Dyma’r fersiwn wreiddiol (fel y’i gwnaed yn wreiddiol).

Insurance companies and friendly societies

41Apportionment of income etc

Schedule 6 to this Act (which makes provision about the apportionment of income etc. and related provision) shall have effect.

42Overseas life assurance business

Schedule 7 to this Act (which makes provision about the taxation of overseas life assurance business) shall have effect.

43Deduction for policy holders' tax

(1)In section 82(1)(a) of the [1989 c. 26.] Finance Act 1989 (computation of profits on Case I basis), for the words “, in respect of the period, are allocated to or expended on behalf of policy holders or annuitants” there shall be substituted the words “are allocated to, and any amounts of tax or foreign tax which are expended on behalf of, policy holders or annuitants in respect of the period”.
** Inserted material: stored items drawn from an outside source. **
import Mathlib

/-!
# Route PhotonSphereChannels · BlindnessInsidePhotonSphere — the 1+1 wave equation with a
# potential, I: Picard's fixed point in null coordinates

Support file (pure analysis, everything proved) for item stmt-FinalStateConjecture-10049
(`BlindnessInsidePhotonSphere`). The Regge–Wheeler equation `ψ_tt − ψ_xx + V(x) ψ = 0` on the
tortoise line is, in null coordinates `a = x + t`, `b = x − t`, the equation
`Ψ_ab = c(a, b) Ψ` with `c(a, b) = V((a+b)/2)/4`, and Cauchy data `(A, 0)` on `{t = 0}` become
`Ψ(a, a) = A(a)`, `Ψ_a = Ψ_b = A'/2` on the diagonal. Writing `Q = Ψ_b`, the Cauchy problem is
equivalent to the pair of Volterra integral equations

  `Ψ(a, b) = A(a) − ∫_b^a Q(a, s) ds`,   `Q(a, b) = A'(b)/2 + ∫_b^a c(s, b) Ψ(s, b) ds`,

(Courant–Hilbert, *Methods of Mathematical Physics II*, Ch. V §5; Garabedian, *Partial
Differential Equations*, §4.2 — Picard iteration for the characteristic initial value problem).
This file solves the pair by Banach's fixed point theorem on bounded continuous functions of
`(a, b) ∈ ℝ²` with the weight `e^{−L|a−b|}` (a Volterra operator is a contraction for `L` large),
for continuous bounded `c`, `A`, `A'`, and records that the solution vanishes on any set `Z` of
the shape of the complement of a characteristic domain of influence
(`exists_picard_fixedPoint`). Regularity and the return to `(t, x)` are in the sequel file.
No definitions are introduced.
-/

noncomputable section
(2)In section 436(3) of the Taxes Act 1988 (modified application of section 82 in relation to computations of profits of general annuity business or pension business), the words “and of the words “tax or” in section 82(1)(a)” shall be added at the end of paragraph (a).
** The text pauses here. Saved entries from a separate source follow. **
import Literature.Probability.LatticeModels.DobrushinComparisonBoundary
import HarnessLib

/-!
# Venture YMGap, track ROBUST-BALL — FINITE-VOLUME CLUSTERING UNIFORM IN THE VOLUME AND THE BOUNDARY
# CONDITION, step 1: the generic kernel covariance estimate in Dobrushin's regime (Vasserstein form)

HONEST FRAMING. WHAT THIS IS: a venture file (cell `pub-ymgap`, track Y2 ROBUST-BALL, seat ds-3, theorems only) with
the GENERIC half of the object «C-KMIX»: the finite-volume (kernel) twin of the tree's covariance estimate
`DobrushinMetric.abs_covariance_le_of_isKRContraction`. That theorem bounds `cov_μ(f, g)` for a GIBBS MEASURE `μ` of a
specification `γ` satisfying Dobrushin's condition in the Vasserstein form (`IsKRContraction γ r nbr C`, weight
`0 ≤ r ≤ R`, row sums `≤ c`). Here the state is the FINITE-VOLUME KERNEL `γ_Λ(· | η)` itself, for an ARBITRARY finite
volume `Λ` and an ARBITRARY boundary condition `η`, and the bound is the same:

  `|cov_{γ_Λ(·|η)}(f, g)| ≤ 2 R² (Σ_y δ_y(g)) Σ_{y ∈ Δ_f} c^{ℓ y} δ_y(f)`      (`abs_covariance_kernel_le`)

for bounded measurable local `f, g` with coordinatewise `r`-Lipschitz bounds `δ_f, δ_g` and every profile `ℓ : V → ℕ`
vanishing on the dependence set `Δ_g` of `g` with `ℓ x ≤ ℓ y + 1` for `x ∉ Δ_g`, `y ∈ nbr x` — UNIFORMLY in `Λ` and
`η` (no loss near the boundary of `Λ`): Föllmer's covariance theorem (1988, Ch. I, Thm. (2.13)) for the CONDITIONAL
specification (2.10) (the outside of `Λ` frozen at `η`), i.e. the covariance form of Dobrushin–Shlosman's
finite-volume mixing condition restricted to Lipschitz observables (Kantorovich form).
MECHANISM (everything generic is the tree's): `cov(f, g) = γ_Λ(g̃|η) · (γ_Λ^{g̃}(f|η) − γ_Λ(f|η))` for the tilt
`γ_Λ^{g̃}(·|η) = g̃ γ_Λ(·|η) / γ_Λ(g̃|η)`, `g̃ = g − g(τ₀) + R Σ δ_g ∈ [0, 2R Σ δ_g]`. Both states are invariant under the
one-site kernels `γ_x`, `x ∈ Λ ∖ Δ_g` (consistency; consistency + properness — `g̃` does not read the spin at `x`), and
BOTH FREEZE THE OUTSIDE OF `Λ` AT `η` (properness), so the vector `R·𝟙_Λ` — not the constant `R` — is an initial
estimate (`isEstimate_kernel_tilt`); lit-1's sweep from a given estimate down to a super-solution
(`DustingData.abs_sub_le_sum_of_superSolution_of_estimate`) with the profile super-solution `R c^{ℓ}` then gives
`|γ_Λ^{g̃}(f|η) − γ_Λ(f|η)| ≤ R Σ_{y ∈ Δ_f} c^{ℓ y} δ_y(f)` (`abs_tilt_sub_kernel_le`). The companion file
`KernelClusteringBall.lean` feeds the perturbed `SU(N)` specification of the tier-1 ball through it.
WHAT THIS IS NOT: not the total-variation (event) form of strong mixing, not a log-Sobolev inequality, not complete
analyticity in Dobrushin–Shlosman's full sense; an abstract lattice statement, nothing about any continuum limit.
References: H. Föllmer, LNM 1362 (1988), Ch. I, (2.8), (2.10), Thm. (2.13), Remark (2.17); R. L. Dobrushin,
S. B. Shlosman, J. Stat. Phys. 46 (1987) 983–1014 (finite-volume mixing conditions); H. Künsch, CMP 84 (1982) 207–222;
H.-O. Georgii, *Gibbs Measures and Phase Transitions* (2011), Thm. 8.20, §8.2; the tree's `DobrushinMetricStates.lean`,
`DobrushinComparisonBoundary.lean`.
-/

noncomputable section
open MeasureTheory ProbabilityTheory Finset Function Filter
open scoped Topology
open Literature.Probability.LatticeModels
open Literature.Probability.LatticeModels.DobrushinMetric

namespace Summit.Ventures.YMGap.RobustBall
namespace KernelClustering

variable {V S : Type*} [MeasurableSpace S] {γ : Specification V S} {r : S → S → ℝ}
  {nbr : V → Finset V} {C : V → V → ℝ}

/-- **A finite-volume kernel is an invariant state for every usable set inside its volume**: the functional
`f ↦ ∫ f dγ_Λ(·|η)` is monotone-normalised and invariant under `γ_x` for `x ∈ W ⊆ Λ` (consistency; Föllmer 1988,
Ch. I, (2.10); the tree's `isInvariantState_kernel` is the case `W = Λ`). [folklore] -/
theorem isInvariantState_kernel_of_subset [DecidableEq V] (hγ : IsSpecification γ)
    (hC : IsKRContraction γ r nbr C) {R : ℝ} (hr0 : ∀ a b, 0 ≤ r a b) (hrR : ∀ a b, r a b ≤ R)
    (hR : 0 ≤ R) {Λ : Finset V} {W : Set V} (hW : W ⊆ ↑Λ) (η : V → S) :
    (krDustingData hγ hC hr0 hrR hR W).IsInvariantState fun f => ∫ σ, f σ ∂(γ Λ η) := by
  haveI := hγ.isProbability Λ η
  refine ⟨fun {f Δ M} hf hM => ?_, fun {f Δ m} hf hm => ?_, fun {f Δ} x hx hf => ?_⟩
  · obtain ⟨hfm, -, B, hB⟩ := hf
    calc ∫ σ, f σ ∂(γ Λ η) ≤ ∫ _σ, M ∂(γ Λ η) :=
          integral_mono (integrable_of_abs_le' hfm hB) (integrable_const M) hM
      _ = M := by simp
  · obtain ⟨hfm, -, B, hB⟩ := hf
    calc m = ∫ _σ, m ∂(γ Λ η) := by simp
      _ ≤ ∫ σ, f σ ∂(γ Λ η) :=
          integral_mono (integrable_const m) (integrable_of_abs_le' hfm hB) hm
  · obtain ⟨hfm, -, B, hB⟩ := hf
    exact hγ.integral_integral_consistent (Finset.singleton_subset_iff.2 (Finset.mem_coe.1 (hW hx))) η
      (integrable_of_abs_le' hfm hB)

/-- **Tilting a finite-volume kernel by a nonnegative local density gives an invariant state on the volume minus the
support of the density**: for `g ≥ 0` bounded measurable depending only on the spins in `Δ_g`, `γ_Λ(g|η) > 0` and
`x ∈ Λ ∖ Δ_g`, `γ_Λ(g · γ_x f | η) = γ_Λ(γ_x (g f) | η) = γ_Λ(g f | η)` by properness and consistency (the kernel
version of the tree's `isInvariantState_tilt`; Föllmer 1988, Ch. I, proof of Thm. (2.13) with (2.10)). [folklore] -/
theorem isInvariantState_kernel_tilt [DecidableEq V] (hγ : IsSpecification γ)
    (hC : IsKRContraction γ r nbr C) {R : ℝ} (hr0 : ∀ a b, 0 ≤ r a b) (hrR : ∀ a b, r a b ≤ R)
    (hR : 0 ≤ R) (Λ : Finset V) (η : V → S) {g : (V → S) → ℝ} (hgm : Measurable g)
    {Δg : Finset V} (hgdep : DependsOn g (↑Δg : Set V)) (hg0 : ∀ σ, 0 ≤ g σ) {B : ℝ}
    (hgB : ∀ σ, g σ ≤ B) (hgpos : 0 < ∫ σ, g σ ∂(γ Λ η)) :
    (krDustingData hγ hC hr0 hrR hR ((↑Λ : Set V) \ ↑Δg)).IsInvariantState
      fun f => (∫ σ, g σ * f σ ∂(γ Λ η)) / ∫ σ, g σ ∂(γ Λ η) := by
  haveI := hγ.isProbability Λ η
  have hgabs : ∀ σ, |g σ| ≤ B := fun σ => by rw [abs_of_nonneg (hg0 σ)]; exact hgB σ
  have hgi : Integrable g (γ Λ η) := integrable_of_abs_le' hgm hgabs
  have hgfi : ∀ {f : (V → S) → ℝ}, Measurable f → ∀ {M : ℝ}, (∀ σ, |f σ| ≤ M) →
      Integrable (fun σ => g σ * f σ) (γ Λ η) := fun hfm M hM =>
    hgi.mul_bdd hfm.aestronglyMeasurable (ae_of_all _ fun σ => by
      rw [Real.norm_eq_abs]; exact hM σ)
  refine ⟨fun {f Δ M} hf hM => ?_, fun {f Δ m} hf hm => ?_, fun {f Δ} x hx hf => ?_⟩
  · obtain ⟨hfm, -, B', hB'⟩ := hf
    rw [div_le_iff₀ hgpos]
    calc ∫ σ, g σ * f σ ∂(γ Λ η) ≤ ∫ σ, g σ * M ∂(γ Λ η) :=
          integral_mono (hgfi hfm hB') (hgi.mul_const M)
            fun σ => mul_le_mul_of_nonneg_left (hM σ) (hg0 σ)
      _ = M * ∫ σ, g σ ∂(γ Λ η) := by rw [integral_mul_const, mul_comm]
  · obtain ⟨hfm, -, B', hB'⟩ := hf
    rw [le_div_iff₀ hgpos]
    calc m * ∫ σ, g σ ∂(γ Λ η) = ∫ σ, g σ * m ∂(γ Λ η) := by rw [integral_mul_const, mul_comm]
      _ ≤ ∫ σ, g σ * f σ ∂(γ Λ η) :=
          integral_mono (hgi.mul_const m) (hgfi hfm hB')
            fun σ => mul_le_mul_of_nonneg_left (hm σ) (hg0 σ)
  · obtain ⟨hfm, -, B', hB'⟩ := hf
    have hxΛ : x ∈ Λ := Finset.mem_coe.1 hx.1
    have hxΔ : x ∉ Δg := fun h => hx.2 (Finset.mem_coe.2 h)
    -- `g` is blind to the spin at `x`, so it commutes with `γ_x` (properness)
    have hpt : ∀ ζ, g ζ * siteAvg γ x f ζ = ∫ σ, g σ * f σ ∂(γ {x} ζ) := fun ζ => by
      rw [siteAvg, ← integral_const_mul]
      refine integral_congr_ae ?_
      filter_upwards [hγ.proper {x} ζ] with σ hσ
      rw [hgdep fun i hi => (hσ i fun hix => hxΔ ?_).symm]
      rwa [Finset.mem_singleton.1 hix] at hi
    change (∫ σ, g σ * siteAvg γ x f σ ∂(γ Λ η)) / ∫ σ, g σ ∂(γ Λ η) =
      (∫ σ, g σ * f σ ∂(γ Λ η)) / ∫ σ, g σ ∂(γ Λ η)
    congr 1
    simp_rw [hpt]
    exact hγ.integral_integral_consistent (Finset.singleton_subset_iff.2 hxΛ) η (hgfi hfm hB')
(3)The Finance Act 1989 shall be deemed always to have had effect with the amendment made by subsection (1) above, and the amendment made by subsection (2) above shall have the same effect as, by virtue of section 84(5)(b) of that Act, it would have had if it had been made by Schedule 8 to that Act.

44Reinsurance commissions

(1)In section 85(2) of the Finance Act 1989 (receipts excluded from charge under Case VI of Schedule D), after paragraph (c) there shall be inserted—

(ca)any reinsurance commission; or.

(2)In section 86 of the Finance Act 1989 (spreading of relief for expenses), at the end of subsection (1) there shall be added the words “and less any reinsurance commissions falling within section 76(1)(ca) of that Act”.

(3)In section 76(1) of the Taxes Act 1988 (treatment of expenses of management), after paragraph (c) there shall be inserted—

(ca)there shall also be deducted from the amount treated as the expenses of management for any accounting period any reinsurance commission earned in the period which is referable to basic life assurance business; and.
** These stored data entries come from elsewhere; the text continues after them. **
/-- **Locality of the minimal circuit**: it is determined by the edges inside `\overline{B_n(c)}`.
[cite: NewmanTassionWu2017, Theorem 3.8 ("measurable with respect to the edge variables in" the annulus)] -/
theorem minCircuit_local {ω ω' : BondConfig (slab 3 k)} {c : ℤ × ℤ} {m n : ℕ}
    (h : ω ∩ Set.sym2 (slabLift k (sqBox c n)) = ω' ∩ Set.sym2 (slabLift k (sqBox c n))) :
    minCircuit k ω c m n = minCircuit k ω' c m n := by
  by_cases hω : ω ∈ circuitAround k c m n
  · obtain ⟨⟨h1, h1'⟩, h2⟩ := minCircuit_spec hω
    refine (minCircuit_eq_of_min (isOpenCircuit_congr h h1) h1' fun l' hl' hs' => ?_).symm
    exact h2 l' (isOpenCircuit_congr h.symm hl') hs'
  · have hω' : ω' ∉ circuitAround k c m n := fun h' =>
      hω (((determinedBy_iff _ _).1 (determinedBy_circuitAround c m n) ω ω' h).2 h')
    rw [minCircuit_eq_nil hω, minCircuit_eq_nil hω']

/-- `𝒜_{m,n}(c)` is a local event. [cite: NewmanTassionWu2017, §3.4 (proof of Lemma 3.11)] -/
theorem isLocalEvent_circuitAround (c : ℤ × ℤ) (m n : ℕ) : IsLocalEvent (circuitAround k c m n) :=
  ⟨(finite_sym2 (slabLift_finite k (sqBox_finite c n))).toFinset, by
    rw [Set.Finite.coe_toFinset]; exact determinedBy_circuitAround c m n⟩

/-- `𝒜_{m,n}(c)` is measurable. [cite: NewmanTassionWu2017, Theorem 3.10] -/
theorem measurableSet_circuitAround (c : ℤ × ℤ) (m n : ℕ) : MeasurableSet (circuitAround k c m n) :=
  measurableSet_of_isLocalEvent_holds (isLocalEvent_circuitAround c m n)

/-- `P_p(𝒜_{m,n}(c))` is continuous in `p`. [cite: NewmanTassionWu2017, §3.4 (proof of Lemma 3.13)] -/
theorem continuous_real_circuitAround (c : ℤ × ℤ) (m n : ℕ) :
    Continuous fun q : unitInterval => (bondPercolation (slabGraph 3 k) q).real (circuitAround k c m n) :=
  continuous_bondPercolation_real_of_isLocalEvent (slabGraph 3 k) (isLocalEvent_circuitAround c m n)

/-- `P_p(𝒜_{m,n}(c))` is monotone in `p`. [cite: NewmanTassionWu2017, Theorem 3.10 ("the monotonicity of P_p[𝒜] in p")] -/
theorem real_circuitAround_mono {p q : unitInterval} (hpq : p ≤ q) (c : ℤ × ℤ) (m n : ℕ) :
    (bondPercolation (slabGraph 3 k) p).real (circuitAround k c m n) ≤
      (bondPercolation (slabGraph 3 k) q).real (circuitAround k c m n) :=
  DCT16.real_mono_of_isUpperSet (slabGraph 3 k) (isUpperSet_circuitAround c m n)
    (measurableSet_circuitAround c m n) hpq

/-! ## The closed lattice walk under a slab circuit -/

/-- Winding numbers are unchanged by `Walk.copy`. [folklore] -/
private theorem walkWinding_copy {G : SimpleGraph (Site 2)} {a a' b b' : Site 2} (p : G.Walk a b)
    (ha : a = a') (hb : b = b') (u : Site 2) : walkWinding (p.copy ha hb) u = walkWinding p u := by
  subst ha hb; rfl

section Shadow

/-- **Planar shadow of a lazy chain, with its winding.** A list of lattice points whose consecutive
entries are equal or adjacent is traced by a lattice walk through its points whose winding numbers
are the corresponding lazy sums of `stepWinding`. [cite: KestenPTM1982, §2.2] -/
theorem exists_walk_of_lazyChain :
    ∀ (a : Site 2) (t : List (Site 2)), (a :: t).IsChain (fun x y => x = y ∨ (zdGraph 2).Adj x y) →
      ∃ (e : Site 2) (W : (zdGraph 2).Walk a e), (a :: t).getLast (List.cons_ne_nil a t) = e ∧
        (∀ x ∈ W.support, x ∈ a :: t) ∧
        ∀ u, walkWinding W u = (((a :: t).zip t).map fun q => stepWinding u q.1 q.2).sum := by
  intro a t
  induction t generalizing a with
  | nil =>
    intro _
    exact ⟨a, Walk.nil, rfl, fun x hx => by simpa using hx, fun u => by simp⟩
  | cons b t ih =>
    intro hc
    rw [List.isChain_cons_cons] at hc
    obtain ⟨e, W, he, hWs, hWw⟩ := ih b hc.2
    have hlast : (a :: b :: t).getLast (List.cons_ne_nil a (b :: t)) = e := by
      rw [List.getLast_cons (List.cons_ne_nil b t)]; exact he
    rcases hc.1 with hab | hab
    · subst hab
      refine ⟨e, W, hlast, fun x hx => ?_, fun u => ?_⟩
      · exact List.mem_cons_of_mem _ (hWs x hx)
      · rw [hWw u]
        simp [stepWinding, upStep]
    · refine ⟨e, Walk.cons hab W, hlast, fun x hx => ?_, fun u => ?_⟩
      · rw [Walk.support_cons, List.mem_cons] at hx
        rcases hx with rfl | hx
        · simp
        · exact List.mem_cons_of_mem _ (hWs x hx)
      · rw [walkWinding_cons, hWw u]
        simp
(4)Sections 85 and 86 of the [1989 c. 26.] Finance Act 1989 shall be deemed always to have had effect with the amendments made by subsections (1) and (2) above, and section 76 of the Taxes Act 1988 shall have effect as if the amendment made by subsection (3) above had been included among those made by section 87 of the Finance Act 1989.

(5)Nothing in subsection (2) above applies to commissions in respect of the reinsurance of liabilities assumed by the recipient company in respect of insurances made before 14th March 1989, but without prejudice to the application of that subsection to any reinsurance commission attributable to a variation on or after that date in a policy issued in respect of such an insurance; and for this purpose the exercise of any rights conferred by a policy shall be regarded as a variation of it.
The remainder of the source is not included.